Re: Summary of resource management discussion

From: Herbert Poetzl
Date: Tue Mar 13 2007 - 12:25:40 EST

Next message: Samuel Ortiz: "Re: irda rmmod lockdep trace."
Previous message: Michael K. Edwards: "Re: sys_write() racy for multi-threaded append?"
In reply to: Srivatsa Vaddagiri: "Summary of resource management discussion"
Next in thread: Srivatsa Vaddagiri: "Re: Summary of resource management discussion"
Messages sorted by: [ date ] [ thread ] [ subject ] [ author ]
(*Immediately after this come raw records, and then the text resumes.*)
import Mathlib.Analysis.InnerProductSpace.Calculus
import Mathlib.Analysis.Calculus.MeanValue
import Literature.Analysis.SegalBargmann.FockInfinitesimalLie
import Literature.Analysis.SegalBargmann.FockAnalyticVectors

/-!
# The polynomial core DETERMINES the dynamics: uniqueness of `u′ = dΓ(X)u` and of `ν₀(e^{tX})` (after Folland 1989, Ch. 4 §4)

Source followed: G. B. Folland, *Harmonic Analysis in Phase Space*, Ch. 4 §4, cited by item; built on
`FockInfinitesimalLie` and `FockAnalyticVectors` plus Mathlib calculus.

Folland Ch. 4 §4 (before Thm (4.45)) defines the infinitesimal representation by `dμ(𝒜) = d/dt μ(e^{t𝒜})|_{t=0}`
and fixes the one-parameter groups by "the requirement that `μ(e^{t𝒜})` be continuous in `t` and equal to `I` at
`t = 0`"; Thm (4.45) then identifies `dμ(𝒜)` on the Schwartz space.  For the compact part `U(n)` in the Fock model
this file proves the converse bookkeeping: the generator ON THE POLYNOMIAL CORE already determines the group.

Every statement quantifies over `[Fintype σ] [DecidableEq σ]`, a matrix `X : Matrix σ σ ℂ` with the displayed
`star X = -X`, and POLYNOMIAL vectors `fockToL2 F = F·e^{−(π/2)|z|²} ∈ 𝓕_σ`; no cited facts.

What the earlier files give: `dΓ(X)` is skew-symmetric on the core (`inner_fockToL2_dGamma_of_star_eq_neg`,
`FockInfinitesimalLie`), the one-parameter unitary group `t ↦ ν₀(e^{tX}) = fockRep (expUnitary X hX t)` preserves
the core and solves `u′ = dΓ(X)u` there (`hasDerivAt_fockRep_expUnitary'`, `FockOneParameter`), with the
norm-convergent exponential series (`hasSum_fockRep_expUnitary`, `FockAnalyticVectors`), and the core is dense
(`fockToL2_denseRange`, `FockBargmann`).

What this file proves (the UNIQUENESS half — "the generator on the core determines the group"):

1. `denseRange_fockToL2`, `eq_of_inner_fockToL2_eq` (a vector is determined by its inner products with the core),
   `ext_on_fockToL2` (two continuous maps on `𝓕` agreeing on the core are equal).
2. **Conservation law** `inner_fockRep_expUnitary_eq_of_hasDerivAt`: if `P : ℝ → ℂ[z]` is ANY polynomial-valued path
   whose Fock vectors solve the Schrödinger equation `(P t·e^{−…})′ = (dΓ(X)(P t))·e^{−…}` in `𝓕`, then
   `⟪ν₀(e^{tX})(G·e^{−…}), P t·e^{−…}⟫ = ⟪G·e^{−…}, P 0·e^{−…}⟫` for every polynomial `G` and every `t` (energy
   method: the derivative vanishes by skew-symmetry of `dΓ(X)` and core-invariance of `ν₀(e^{tX})`).
3. **Uniqueness of core-valued solutions** `fockToL2_eq_fockRep_expUnitary_of_hasDerivAt`: such a path is FORCED to
   be `P t·e^{−…} = ν₀(e^{tX})(P 0·e^{−…})`; with the existence statement `hasDerivAt_fockToL2_linSubst_expUnitary`
   (`P t := P 0 ∘ e^{−tX}` is a solution) this is existence-and-uniqueness of the dynamics `u′ = dΓ(X)u` on the core.
4. **The group is determined by its generator on the core** `eq_fockRep_expUnitary_of_core`: a continuous map
   `T : 𝓕 → 𝓕` that transports the core along ANY solution family of `u′ = dΓ(X)u` up to time `t` IS `ν₀(e^{tX})`;
   and `eq_fockRep_expUnitary_of_hasSum`: a continuous `T` given on the core by the exponential series
   `Σ tⁿ/n!·dΓ(X)ⁿ` IS `ν₀(e^{tX})`.

## What is NOT in this file

Polynomial core only: uniqueness is proved for CORE-VALUED solutions (`u t = P t·e^{−…}` with `P t` a polynomial);
nothing is claimed about solutions leaving the core, about Stone's theorem / essential skew-adjointness of `dΓ(X)`
on all of `𝓕`, or about the non-compact (metaplectic) directions.

ELABORATION NOTE (no axiom, file-local): `attribute [local instance 10000] InnerProductSpace.toInner`, as in
`FockLadderAdjoint` / `FockInfinitesimalLie`.

## References

* [Folland1989] G. B. Folland, *Harmonic Analysis in Phase Space*, Annals of Mathematics Studies 122, Princeton
  University Press, 1989, Ch. 4 §4 (Prop (4.39); `dμ` before Thm (4.45)) (doi:10.1515/9781400882427).

Filed under the LEAN-IN-TREE rule (2026-08-18) by seat pv05-g8 from the HodgeCM/PerL working package file
`HodgeCM/PerL34/FockCoreDynamics.lean` (origin seat pv05-g7); statements and proofs unchanged, namespace
`HodgeCM.PerL34.Fock.Hermite` ↦ `Literature.Analysis.SegalBargmann`.
-/

noncomputable section

namespace Literature.Analysis.SegalBargmann

open Complex MvPolynomial Matrix
open scoped Real InnerProductSpace Nat

variable {σ : Type*} [Fintype σ] [DecidableEq σ]

attribute [local instance 10000] InnerProductSpace.toInner

/-! ## §1  Density tools: the polynomial core determines vectors and continuous maps -/

omit [DecidableEq σ] in
/-- The polynomial vectors `F·e^{−(π/2)|z|²}` have dense range in `𝓕_σ`. [folklore] -/
theorem denseRange_fockToL2 : DenseRange (fockToL2 (σ := σ)) := by
  have h := Submodule.dense_iff_topologicalClosure_eq_top.mpr (fockToL2_denseRange (σ := σ))
  rwa [LinearMap.coe_range] at h

omit [DecidableEq σ] in
/-- A vector of `𝓕_σ` is determined by its inner products with the polynomial vectors. [folklore] -/
theorem eq_of_inner_fockToL2_eq {x y : FockL2 σ}
    (h : ∀ G : MvPolynomial σ ℂ, ⟪fockToL2 G, x⟫_ℂ = ⟪fockToL2 G, y⟫_ℂ) : x = y :=
  DenseRange.eq_of_inner_right (𝕜 := ℂ) denseRange_fockToL2 h

omit [DecidableEq σ] in
/-- Two continuous maps out of `𝓕_σ` (into a Hausdorff space) that agree on the polynomial vectors are equal.
[folklore] -/
theorem ext_on_fockToL2 {Y : Type*} [TopologicalSpace Y] [T2Space Y] {f g : FockL2 σ → Y}
    (hf : Continuous f) (hg : Continuous g) (h : ∀ F : MvPolynomial σ ℂ, f (fockToL2 F) = g (fockToL2 F)) :
    f = g :=
  Continuous.ext_on denseRange_fockToL2 hf hg (by rintro _ ⟨F, rfl⟩; exact h F)

/-! ## §2  Existence: `t ↦ (F ∘ e^{−tX})·e^{−…}` solves `u′ = dΓ(X)u` (repackaged from `FockOneParameter`) -/

/-- **Existence.**  For `Xᴴ = −X` the core-valued path `P t := F ∘ (e^{tX})ᴴ = F ∘ e^{−tX}` solves the Schrödinger
equation `(P t·e^{−…})′ = (dΓ(X)(P t))·e^{−…}` in `𝓕_σ` at every time. [folklore] -/
theorem hasDerivAt_fockToL2_linSubst_expUnitary {X : Matrix σ σ ℂ} (hX : star X = -X)
    (F : MvPolynomial σ ℂ) (t : ℝ) :
    HasDerivAt (fun s : ℝ => fockToL2 (linSubst (star (expUnitary X hX s : Matrix σ σ ℂ)) F))
      (fockToL2 (dGamma X (linSubst (star (expUnitary X hX t : Matrix σ σ ℂ)) F))) t := by
  simpa only [fockRep_expUnitary_fockToL2 hX] using hasDerivAt_fockRep_expUnitary' hX t F

/-- The existence path starts at `F`. [folklore] -/
theorem linSubst_star_expUnitary_zero {X : Matrix σ σ ℂ} (hX : star X = -X) (F : MvPolynomial σ ℂ) :
    linSubst (star (expUnitary X hX 0 : Matrix σ σ ℂ)) F = F := by
  rw [expUnitary_zero, OneMemClass.coe_one, star_one, linSubst_one_apply]

/-! ## §3  The conservation law and uniqueness of core-valued solutions -/

/-- **Conservation law (energy method).**  If a polynomial-valued path `P` has Fock vectors solving
`(P t·e^{−…})′ = (dΓ(X)(P t))·e^{−…}`, then `s ↦ ⟪ν₀(e^{sX})(G·e^{−…}), P s·e^{−…}⟫` has derivative `0`: the two
terms of the product rule cancel by the skew-symmetry of `dΓ(X)` on the core (`FockInfinitesimalLie`) and
`ν₀(e^{sX})(G·e^{−…}) = (G∘e^{−sX})·e^{−…}` (`FockOneParameter`). [folklore] -/
theorem hasDerivAt_inner_fockRep_expUnitary {X : Matrix σ σ ℂ} (hX : star X = -X)
    {P : ℝ → MvPolynomial σ ℂ}
    (hP : ∀ t, HasDerivAt (fun s : ℝ => fockToL2 (P s)) (fockToL2 (dGamma X (P t))) t)
    (G : MvPolynomial σ ℂ) (s : ℝ) :
    HasDerivAt (fun r : ℝ => ⟪fockRep (expUnitary X hX r) (fockToL2 G), fockToL2 (P r)⟫_ℂ) 0 s := by
  -- the value of the product rule, written with this file's `⟪·,·⟫_ℂ` elaboration, vanishes:
  have e : ⟪fockRep (expUnitary X hX s) (fockToL2 G), fockToL2 (dGamma X (P s))⟫_ℂ
      + ⟪fockToL2 (dGamma X (linSubst (star (expUnitary X hX s : Matrix σ σ ℂ)) G)), fockToL2 (P s)⟫_ℂ = 0 := by
    rw [fockRep_expUnitary_fockToL2 hX, inner_fockToL2_dGamma_of_star_eq_neg hX, add_neg_cancel]
  exact ((hasDerivAt_fockRep_expUnitary' hX s G).inner ℂ (hP s)).congr_deriv e

/-- **Conservation law, integrated form**: `⟪ν₀(e^{tX})(G·e^{−…}), P t·e^{−…}⟫ = ⟪G·e^{−…}, P 0·e^{−…}⟫`.
[folklore] -/
theorem inner_fockRep_expUnitary_eq_of_hasDerivAt {X : Matrix σ σ ℂ} (hX : star X = -X)
    {P : ℝ → MvPolynomial σ ℂ}
    (hP : ∀ t, HasDerivAt (fun s : ℝ => fockToL2 (P s)) (fockToL2 (dGamma X (P t))) t)
    (G : MvPolynomial σ ℂ) (t : ℝ) :
    ⟪fockRep (expUnitary X hX t) (fockToL2 G), fockToL2 (P t)⟫_ℂ = ⟪fockToL2 G, fockToL2 (P 0)⟫_ℂ := by
  have hd := hasDerivAt_inner_fockRep_expUnitary hX hP G
  have e := is_const_of_deriv_eq_zero (fun r => (hd r).differentiableAt) (fun r => (hd r).deriv) t 0
  rw [e, expUnitary_zero, map_one, LinearIsometryEquiv.coe_one, id_eq]

/-- `G·e^{−…} = ν₀(e^{tX}) ν₀(e^{−tX}) (G·e^{−…})`. [folklore] -/
theorem fockRep_expUnitary_fockRep_expUnitary_neg {X : Matrix σ σ ℂ} (hX : star X = -X) (t : ℝ) (v : FockL2 σ) :
    fockRep (expUnitary X hX t) (fockRep (expUnitary X hX (-t)) v) = v := by
  rw [expUnitary_neg, map_inv, LinearIsometryEquiv.coe_inv, LinearIsometryEquiv.apply_symm_apply]

/-- **Uniqueness of core-valued solutions of `u′ = dΓ(X)u`.**  For `Xᴴ = −X`: if `P : ℝ → ℂ[z_σ]` is ANY
polynomial-valued path whose Fock vectors `u t = P t·e^{−(π/2)|z|²}` satisfy `u′(t) = (dΓ(X)(P t))·e^{−…}` in `𝓕_σ`
for every `t`, then `u t = ν₀(e^{tX}) u 0` for every `t`.  (With `hasDerivAt_fockToL2_linSubst_expUnitary`: the
dynamics `u′ = dΓ(X)u` on the polynomial core exists and is unique, and it is Folland's `ν₀(e^{tX})`.)
[folklore] -/
theorem fockToL2_eq_fockRep_expUnitary_of_hasDerivAt {X : Matrix σ σ ℂ} (hX : star X = -X)
    {P : ℝ → MvPolynomial σ ℂ}
    (hP : ∀ t, HasDerivAt (fun s : ℝ => fockToL2 (P s)) (fockToL2 (dGamma X (P t))) t) (t : ℝ) :
    fockToL2 (P t) = fockRep (expUnitary X hX t) (fockToL2 (P 0)) := by
  refine eq_of_inner_fockToL2_eq fun G => ?_
  have e1 := fockRep_expUnitary_fockRep_expUnitary_neg hX t (fockToL2 G)
  calc ⟪fockToL2 G, fockToL2 (P t)⟫_ℂ
      = ⟪fockRep (expUnitary X hX t)
          (fockToL2 (linSubst (star (expUnitary X hX (-t) : Matrix σ σ ℂ)) G)), fockToL2 (P t)⟫_ℂ := by
        rw [← fockRep_expUnitary_fockToL2 hX (-t), e1]
    _ = ⟪fockToL2 (linSubst (star (expUnitary X hX (-t) : Matrix σ σ ℂ)) G), fockToL2 (P 0)⟫_ℂ :=
        inner_fockRep_expUnitary_eq_of_hasDerivAt hX hP _ t
    _ = ⟪fockRep (expUnitary X hX t) (fockRep (expUnitary X hX (-t)) (fockToL2 G)),
          fockRep (expUnitary X hX t) (fockToL2 (P 0))⟫_ℂ := by
        rw [← fockRep_expUnitary_fockToL2 hX (-t), LinearIsometryEquiv.inner_map_map]
    _ = ⟪fockToL2 G, fockRep (expUnitary X hX t) (fockToL2 (P 0))⟫_ℂ := by rw [e1]

/-- Uniqueness with a prescribed initial polynomial `F₀`. [folklore] -/
theorem fockToL2_eq_fockRep_expUnitary_of_hasDerivAt' {X : Matrix σ σ ℂ} (hX : star X = -X)
    {P : ℝ → MvPolynomial σ ℂ} {F₀ : MvPolynomial σ ℂ} (h0 : P 0 = F₀)
    (hP : ∀ t, HasDerivAt (fun s : ℝ => fockToL2 (P s)) (fockToL2 (dGamma X (P t))) t) (t : ℝ) :
    fockToL2 (P t) = fockRep (expUnitary X hX t) (fockToL2 F₀) := by
  rw [← h0]; exact fockToL2_eq_fockRep_expUnitary_of_hasDerivAt hX hP t

/-- Two core-valued solutions with the same initial polynomial coincide (as polynomials).
[folklore] -/
theorem eq_of_hasDerivAt_dGamma {X : Matrix σ σ ℂ} (hX : star X = -X) {P Q : ℝ → MvPolynomial σ ℂ}
    (hP : ∀ t, HasDerivAt (fun s : ℝ => fockToL2 (P s)) (fockToL2 (dGamma X (P t))) t)
    (hQ : ∀ t, HasDerivAt (fun s : ℝ => fockToL2 (Q s)) (fockToL2 (dGamma X (Q t))) t)
    (h0 : P 0 = Q 0) (t : ℝ) : P t = Q t := by
  apply fockToL2_injective
  rw [fockToL2_eq_fockRep_expUnitary_of_hasDerivAt hX hP t,
    fockToL2_eq_fockRep_expUnitary_of_hasDerivAt hX hQ t, h0]

/-- The solution through `F₀` is the explicit path of §2: `P t = F₀ ∘ e^{−tX}`. [folklore] -/
theorem eq_linSubst_expUnitary_of_hasDerivAt {X : Matrix σ σ ℂ} (hX : star X = -X)
    {P : ℝ → MvPolynomial σ ℂ}
    (hP : ∀ t, HasDerivAt (fun s : ℝ => fockToL2 (P s)) (fockToL2 (dGamma X (P t))) t) (t : ℝ) :
    P t = linSubst (star (expUnitary X hX t : Matrix σ σ ℂ)) (P 0) :=
  eq_of_hasDerivAt_dGamma hX hP (hasDerivAt_fockToL2_linSubst_expUnitary hX (P 0))
    (linSubst_star_expUnitary_zero hX (P 0)).symm t

/-! ## §4  The generator on the core determines `ν₀(e^{tX})` on all of `𝓕_σ` -/

/-- **The group is determined by its generator on the core (ODE form).**  Let `T : 𝓕_σ → 𝓕_σ` be continuous and
suppose that for every polynomial `F` there is a polynomial-valued solution `Φ F` of `u′ = dΓ(X)u` starting at `F`
with `T (F·e^{−…}) = (Φ F t)·e^{−…}`.  Then `T = ν₀(e^{tX})`. [folklore] -/
theorem eq_fockRep_expUnitary_of_core {X : Matrix σ σ ℂ} (hX : star X = -X) {T : FockL2 σ → FockL2 σ}
    (hT : Continuous T) (t : ℝ) (Φ : MvPolynomial σ ℂ → ℝ → MvPolynomial σ ℂ) (h0 : ∀ F, Φ F 0 = F)
    (hΦ : ∀ F s, HasDerivAt (fun r : ℝ => fockToL2 (Φ F r)) (fockToL2 (dGamma X (Φ F s))) s)
    (hTΦ : ∀ F, T (fockToL2 F) = fockToL2 (Φ F t)) :
    T = fockRep (expUnitary X hX t) :=
  ext_on_fockToL2 hT (fockRep (expUnitary X hX t)).continuous fun F => by
    rw [hTΦ, fockToL2_eq_fockRep_expUnitary_of_hasDerivAt' hX (h0 F) (hΦ F) t]

/-- **The group is determined by its generator on the core (series form).**  A continuous `T : 𝓕_σ → 𝓕_σ` given on
every polynomial vector by the exponential series `T(F·e^{−…}) = Σₙ tⁿ/n!·(dΓ(X)ⁿF)·e^{−…}` IS `ν₀(e^{tX})`.
[folklore] -/
theorem eq_fockRep_expUnitary_of_hasSum {X : Matrix σ σ ℂ} (hX : star X = -X) {T : FockL2 σ → FockL2 σ}
    (hT : Continuous T) (t : ℝ)
    (h : ∀ F : MvPolynomial σ ℂ,
      HasSum (fun n : ℕ => ((n ! : ℂ)⁻¹ * (t : ℂ) ^ n) • fockToL2 ((dGamma X ^ n) F)) (T (fockToL2 F))) :
    T = fockRep (expUnitary X hX t) :=
  ext_on_fockToL2 hT (fockRep (expUnitary X hX t)).continuous fun F =>
    (h F).unique (hasSum_fockRep_expUnitary hX F t)

/-- In particular two members `ν₀(e^{sX})`, `ν₀(e^{tX})` of the group agree iff they agree on the core; and a unitary
`U ∈ U(σ)` whose `ν₀(U)` transports the core along solutions of `u′ = dΓ(X)u` up to time `t` acts as `ν₀(e^{tX})`.
[folklore] -/
theorem fockRep_eq_fockRep_expUnitary_of_core {X : Matrix σ σ ℂ} (hX : star X = -X) (U : Matrix.unitaryGroup σ ℂ)
    (t : ℝ) (Φ : MvPolynomial σ ℂ → ℝ → MvPolynomial σ ℂ) (h0 : ∀ F, Φ F 0 = F)
    (hΦ : ∀ F s, HasDerivAt (fun r : ℝ => fockToL2 (Φ F r)) (fockToL2 (dGamma X (Φ F s))) s)
    (hU : ∀ F, fockRep U (fockToL2 F) = fockToL2 (Φ F t)) :
    (fockRep U : FockL2 σ → FockL2 σ) = fockRep (expUnitary X hX t) :=
  eq_fockRep_expUnitary_of_core hX (fockRep U).continuous t Φ h0 hΦ hU

end Literature.Analysis.SegalBargmann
On Mon, Mar 12, 2007 at 06:12:26PM +0530, Srivatsa Vaddagiri wrote:
> I happened to read the entire thread (@ http://lkml.org/lkml/2007/3/1/159)
> all over again and felt it may be usefull to summarize the discussions so far.
>
> If I have missed any imp. points or falsely represented someone's view
> (unintentionally of course!), then I would be glad to be corrected.
>
> 1. Which task-grouping mechanism?
>
> [ This question is the most vital one that needs a consensus ]
>
> Resource management generally works by apply resource controls over a -group-
> of tasks (tasks of a user, tasks in a vserver/container etc).
>
> What mechanism do we use to group tasks for res mgmt purposes?
>
> Options:
>
> a. Paul Menage's container(/uh-a-diff-name-pls?) patches
>
> The patches introduce a new pointer in task_struct, struct
> container_group *containers, and a new structure 'struct container'.
>
> Tasks pointing to the same 'struct container' object (via their
> tsk->containers->container[] pointer) are considered to form
> a group associated with that container. The attributes associated
> with a container (ex: cpu_limit, rss_limit, cpus/mems_allowed) are
> decided by the options passed to mount command (which binds
> one/more/all resource controllers to a hierarchy).
>
> + For workload management, where it is desirable to manage resource
> consumption of a run-time defined (potentially arbitrary) group of
> tasks, then this patch is handy, as no existing pointers in
> task_struct can be used to form such a run-time decided group.
>
> - (subjective!) If there is a existing grouping mechanism already (say
> tsk->nsproxy[->pid_ns]) over which res control needs to be applied,
> then the new grouping mechanism can be considered redundant (it can
> eat up unnecessary space in task_struct)
>
> What may help avoid this redundancy is to re-build existing
> grouping mechanism (say tsk->nsproxy) using the container patches.
> Serge however expressed some doubts on such a implementation
> (for ex: how will one build hierarchical cpusets and non-hierarchical
> namespaces using that single 'grouping' pointer in task_struct) and
> also felt it may slow down things a bit from namespaces pov (more
> dereferences reqd to get to a task's namespace).
>
> b. Reuse existing pointers in task_struct, tsk->nsproxy or better perhaps
> tsk->nsproxy->pid_ns, as the means to group tasks (rcfs patches)
>
> This is based on the observation that the group of tasks whose resource
> consumption need to be managed is already defined in the kernel by
> existing pointers (either tsk->nsproxy or tsk->nsproxy->pid_ns)
>
> + reuses existing grouping mechanism in kernel
>
> - mixes resource and name spaces (?)
>
> c. Introduce yet-another new structure ('struct res_ctl?') which houses
> resource control (& possibly pid_ns?) parameters and a new pointer to this
> structure in task_struct (Herbert Poetzl).
>
> Tasks that have a pointer to the same 'struct res_ctl' are considered
> to form a group for res mgmt purpose
>
> + Accessing res ctl information in scheduler fast path is
> optimized (only two-dereferences required)
>
> - If all resource control parameters (cpu, memory, io etc) are
> lumped together in same structure, it makes it hard to
> have resource classes (cpu, mem etc) that are independent of
> each other.
>
> - If we introduce several pointers in task_struct to allow
> separation of resource classes, then it will increase storage space
> in task_struct and also fork time (we have to take ref count
> on more than one object now). Herbert thinks this is worthy
> tradeoff for the benefit gained in scheduler fast paths.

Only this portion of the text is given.